START Records shown

import Summits.BirchSwinnertonDyer.BirchSwinnertonDyer.Theorems.EisensteinPrimesGorensteinDefectCriterion
import Mathlib.NumberTheory.Multiplicity
import HarnessLib

/-!
# Hida-family weight bookkeeping at `p` as kernel lemmas — the DEPTH of a weight
# (`v_p((1+p)ⁿ − 1) = v_p(n) + 1`, lifting-the-exponent), the ordinary root mod `p`
# (`X² − aX + p^{k−1} ≡ X(X − a)`), and «every lift of `Φ̄` reduces to ONE series under every weight»
# (MEMO-23 §1 / MEMO-24 §1 NOTATION, (a)(i), (b) CLAIM 1–2 shadow) (cell `bsd-eis`, seat
# `bsd-line-x2-p2` gen 2, D-0154 KEY row 5; route `EisensteinPrimes`, crux 4 `BSDpOnCellC`
# stmt-BirchSwinnertonDyer-19034 line b1 v10 / crux 3; companions p607009, p610475, p611136)

HONEST FRAMING (cell `bsd-eis`, run/shared/lean/pub/bsd-eis/): elementary arithmetic and commutative
algebra (Mathlib + the companions); NO Hida family, Hecke operator or `L`-function is constructed — the
memo's readings («depth of the weight-`k` member», «`U₃ ≡ a₃(E)` on the stabilised old form»,
«`L_p(Φ(x)) mod ϖ_x = L̄(Φ̄)`») stay memo-level; nothing booked; no label or count moves; BSD and the main
conjectures are proved for no curve. Helper attached to stmt-BirchSwinnertonDyer-19034 (`--supports`).

## Contents

* §1 `padicValNat_one_add_pow_sub_one` — for an odd prime `p` and `n ≠ 0`:
  `v_p((1+p)ⁿ − 1) = v_p(n) + 1` (Mathlib's lifting-the-exponent `padicValNat.pow_sub_pow` at
  `x = 1 + p`, `y = 1`): MEMO-24 §1's «`v₃(s_k) = v₃(k−2) + 1` = depth of the weight» with
  `s_k = 4^{k−2} − 1 = (1+3)^{k−2} − 1`; and `pow_dvd_one_add_pow_sub_one_iff` (`p^m ∣ (1+p)ⁿ − 1 ⟺
  m ≤ v_p(n) + 1`), the form in which «depth-`m` member» is used by the `lcongr(m)` door (p573328).
* §2 `stabilisation_charpoly_mod_p` — in `𝔽_p[X]`, `X² − aX + p^{k−1} = X·(X − a)` for `k ≥ 2`: the
  `p`-stabilised old form's `U_p`-eigenvalues reduce to `{0, a_p}`, the ordinary one to `a_p`
  (MEMO-24 §1 (a)(i): «`U₃ ≡ a₃(g)` because the correction term carries `3^{k−1}`»).
* §3 `redFam_apply_eq_of_sub_mem`, `red_map_apply_eq_of_sub_mem` — for a `Λ_S`-linear
  `L : W → Λ_S⟦T⟧` (memo: the two-variable `L`-function on `𝕎`), `Φ ≡ Ψ (mod 𝔪_{Λ_S}W)` ⟹ `L Φ` and
  `L Ψ` have the same double reduction, hence (p610475 §2) `red (map φ₁ (L Φ)) = red (map φ₂ (L Ψ))` for
  ANY two weights `φ₁, φ₂`: «all weights reduce through the same map `W → W̄ → 𝔽_p⟦T⟧`» (CLAIM 1 with
  the algebraic shadow of CLAIM 2).

References: [Washington1997] §7.1; lifting-the-exponent (Mathlib `Mathlib.NumberTheory.Multiplicity`);
cell memos cgshw MEMO-23 §1, MEMO-24 §1 e922e989f5e38c02; companions p573328, p607009, p610475, p611136.
-/

set_option autoImplicit false
set_option linter.dupNamespace false -- the summit namespace `…BirchSwinnertonDyer.BirchSwinnertonDyer.Theorems` (Sub = Summit, D-0017) trips it

noncomputable section

open scoped Classical

open IsLocalRing

namespace Summit.BirchSwinnertonDyer.BirchSwinnertonDyer.Theorems.HidaWeightBookkeeping

/-! ## §1. The depth of a weight: `v_p((1+p)ⁿ − 1) = v_p(n) + 1` -/

/-- **Depth of the weight (lifting the exponent).** For an odd prime `p` and `n ≠ 0`:
`v_p((1+p)ⁿ − 1) = v_p(n) + 1`. With `p = 3`, `n = k − 2`: MEMO-24 §1's `v₃(s_k) = v₃(k−2) + 1`,
`s_k = 4^{k−2} − 1`. [folklore] -/
theorem padicValNat_one_add_pow_sub_one {p : ℕ} [hp : Fact p.Prime] (hodd : Odd p) {n : ℕ}
    (hn : n ≠ 0) : padicValNat p ((1 + p) ^ n - 1) = padicValNat p n + 1 := by
  have hx : ¬ p ∣ 1 + p := by
    rw [Nat.dvd_add_left (dvd_refl p), Nat.dvd_one]; exact hp.out.ne_one
  have h := padicValNat.pow_sub_pow (p := p) (x := 1 + p) (y := 1) (hp1 := hodd)
    (hyx := by have := hp.out.one_lt; omega) (hxy := by rw [Nat.add_sub_cancel_left]) (hx := hx) (hn := hn)
  rw [one_pow, Nat.add_sub_cancel_left, padicValNat.self hp.out.one_lt] at h
  rw [h, add_comm]

/-- `(1+p)ⁿ − 1 ≠ 0` for `n ≠ 0`. [folklore] -/
theorem one_add_pow_sub_one_ne_zero {p : ℕ} [hp : Fact p.Prime] {n : ℕ} (hn : n ≠ 0) :
    (1 + p) ^ n - 1 ≠ 0 := by
  have : 1 < (1 + p) ^ n := Nat.one_lt_pow hn (by have := hp.out.one_lt; omega)
  omega

/-- **«depth-`m`» as a divisibility:** for an odd prime `p`, `n ≠ 0` and any `m`:
`p^m ∣ (1+p)ⁿ − 1 ⟺ m ≤ v_p(n) + 1` — the shape in which the `lcongr(m)` door (p573328) consumes the
depth of a Hida-family member. [folklore] -/
theorem pow_dvd_one_add_pow_sub_one_iff {p : ℕ} [hp : Fact p.Prime] (hodd : Odd p) {n : ℕ}
    (hn : n ≠ 0) (m : ℕ) : p ^ m ∣ (1 + p) ^ n - 1 ↔ m ≤ padicValNat p n + 1 := by
  rw [padicValNat_dvd_iff_le (one_add_pow_sub_one_ne_zero hn), padicValNat_one_add_pow_sub_one hodd hn]

/-- In particular `p ∣ (1+p)ⁿ − 1` exactly to the first power when `p ∤ n` (depth `1`), and
`p^{v_p(n)+1}` always divides. [folklore] -/
theorem pow_padicValNat_succ_dvd_one_add_pow_sub_one {p : ℕ} [hp : Fact p.Prime] (hodd : Odd p)
    {n : ℕ} (hn : n ≠ 0) : p ^ (padicValNat p n + 1) ∣ (1 + p) ^ n - 1 :=
  (pow_dvd_one_add_pow_sub_one_iff hodd hn _).mpr le_rfl

/-! ## §2. The ordinary root of the `p`-stabilisation, mod `p` -/

/-- **`X² − aX + p^{k−1} ≡ X·(X − a)` in `𝔽_p[X]` for `k ≥ 2`** — the characteristic polynomial of
`U_p` on the `p`-stabilised old line of an eigenform of weight `k` and `T_p`-eigenvalue `a`, reduced
mod `p`: its roots are `0` and `ā`, so the ordinary (unit) root is `≡ a` (MEMO-24 §1 (a)(i), «the
correction term carries `p^{k−1}`»). [folklore] -/
theorem stabilisation_charpoly_mod_p {p : ℕ} [Fact p.Prime] (a : ZMod p) {k : ℕ} (hk : 2 ≤ k) :
    (Polynomial.X ^ 2 - Polynomial.C a * Polynomial.X + Polynomial.C ((p : ZMod p) ^ (k - 1)) :
      Polynomial (ZMod p)) = Polynomial.X * (Polynomial.X - Polynomial.C a) := by
  have hk' : k - 1 ≠ 0 := by omega
  rw [ZMod.natCast_self, zero_pow hk', map_zero, add_zero]
  ring

/-- The ordinary root: `ā` is a root of the reduced stabilisation polynomial (and `0` is the other).
[folklore] -/
theorem isRoot_stabilisation_charpoly_mod_p {p : ℕ} [Fact p.Prime] (a : ZMod p) {k : ℕ}
    (hk : 2 ≤ k) :
    (Polynomial.X ^ 2 - Polynomial.C a * Polynomial.X + Polynomial.C ((p : ZMod p) ^ (k - 1)) :
      Polynomial (ZMod p)).IsRoot a := by
  rw [stabilisation_charpoly_mod_p a hk, Polynomial.IsRoot, Polynomial.eval_mul, Polynomial.eval_sub,
    Polynomial.eval_X, Polynomial.eval_C, sub_self, mul_zero]

/-! ## §3. Every lift of `Φ̄` reduces to ONE series under every weight (CLAIM 1–2 shadow) -/

section Reduction

variable {p : ℕ} [Fact p.Prime] {V : Type*} [AddCommGroup V] [Module (PowerSeries ℤ_[p]) V]

/-- **Congruent vectors have the same double reduction under a `Λ_S`-linear two-variable map.** For
`L : W → Λ_S⟦T⟧` `Λ_S`-linear and `Φ − Ψ ∈ 𝔪_{Λ_S}W`: `L Φ` and `L Ψ` agree mod `(p, S)`
(p611136 `redFam_apply_eq_zero_of_mem` on the difference). [folklore] -/
theorem redFam_apply_eq_of_sub_mem (L : V →ₗ[PowerSeries ℤ_[p]] PowerSeries (PowerSeries ℤ_[p]))
    {Φ Ψ : V}
    (h : Φ - Ψ ∈ (maximalIdeal (PowerSeries ℤ_[p])) • (⊤ : Submodule (PowerSeries ℤ_[p]) V)) :
    PowerSeries.map ((residue ℤ_[p]).comp PowerSeries.constantCoeff) (L Φ) =
      PowerSeries.map ((residue ℤ_[p]).comp PowerSeries.constantCoeff) (L Ψ) := by
  rw [← sub_eq_zero, ← map_sub, ← map_sub]
  exact GorensteinDefectCriterion.redFam_apply_eq_zero_of_mem L h

/-- **«All weights reduce through the same map `W → W̄ → 𝔽_p⟦T⟧`»** (MEMO-24 §1 (b) CLAIM 1, with the
algebraic shadow of CLAIM 2): for `Φ ≡ Ψ (mod 𝔪W)` and ANY two specialisations `φ₁, φ₂ : Λ_S → ℤ_p`,
`red (map φ₁ (L Φ)) = red (map φ₂ (L Ψ))` (p610475 `red_map_specialisation` + §3 above). So the mod-`p`
series of every member of every lift of `Φ̄` is one element of `𝔽_p⟦T⟧`. [folklore] -/
theorem red_map_apply_eq_of_sub_mem (L : V →ₗ[PowerSeries ℤ_[p]] PowerSeries (PowerSeries ℤ_[p]))
    {Φ Ψ : V}
    (h : Φ - Ψ ∈ (maximalIdeal (PowerSeries ℤ_[p])) • (⊤ : Submodule (PowerSeries ℤ_[p]) V))
    (φ₁ φ₂ : PowerSeries ℤ_[p] →+* ℤ_[p]) :
    Summit.BirchSwinnertonDyer.Rank1Residual.X1.MuLambda.red (PowerSeries.map φ₁ (L Φ)) =
      Summit.BirchSwinnertonDyer.Rank1Residual.X1.MuLambda.red (PowerSeries.map φ₂ (L Ψ)) := by
  rw [HidaSpecialisationRigidity.red_map_specialisation,
    HidaSpecialisationRigidity.red_map_specialisation, redFam_apply_eq_of_sub_mem L h]

end Reduction

end Summit.BirchSwinnertonDyer.BirchSwinnertonDyer.Theorems.HidaWeightBookkeeping

end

END Records shown

Aim of the task — Go line by line through the entries above and tally those that hold the word "stmt"; give the tally alone.

Problem solution — 2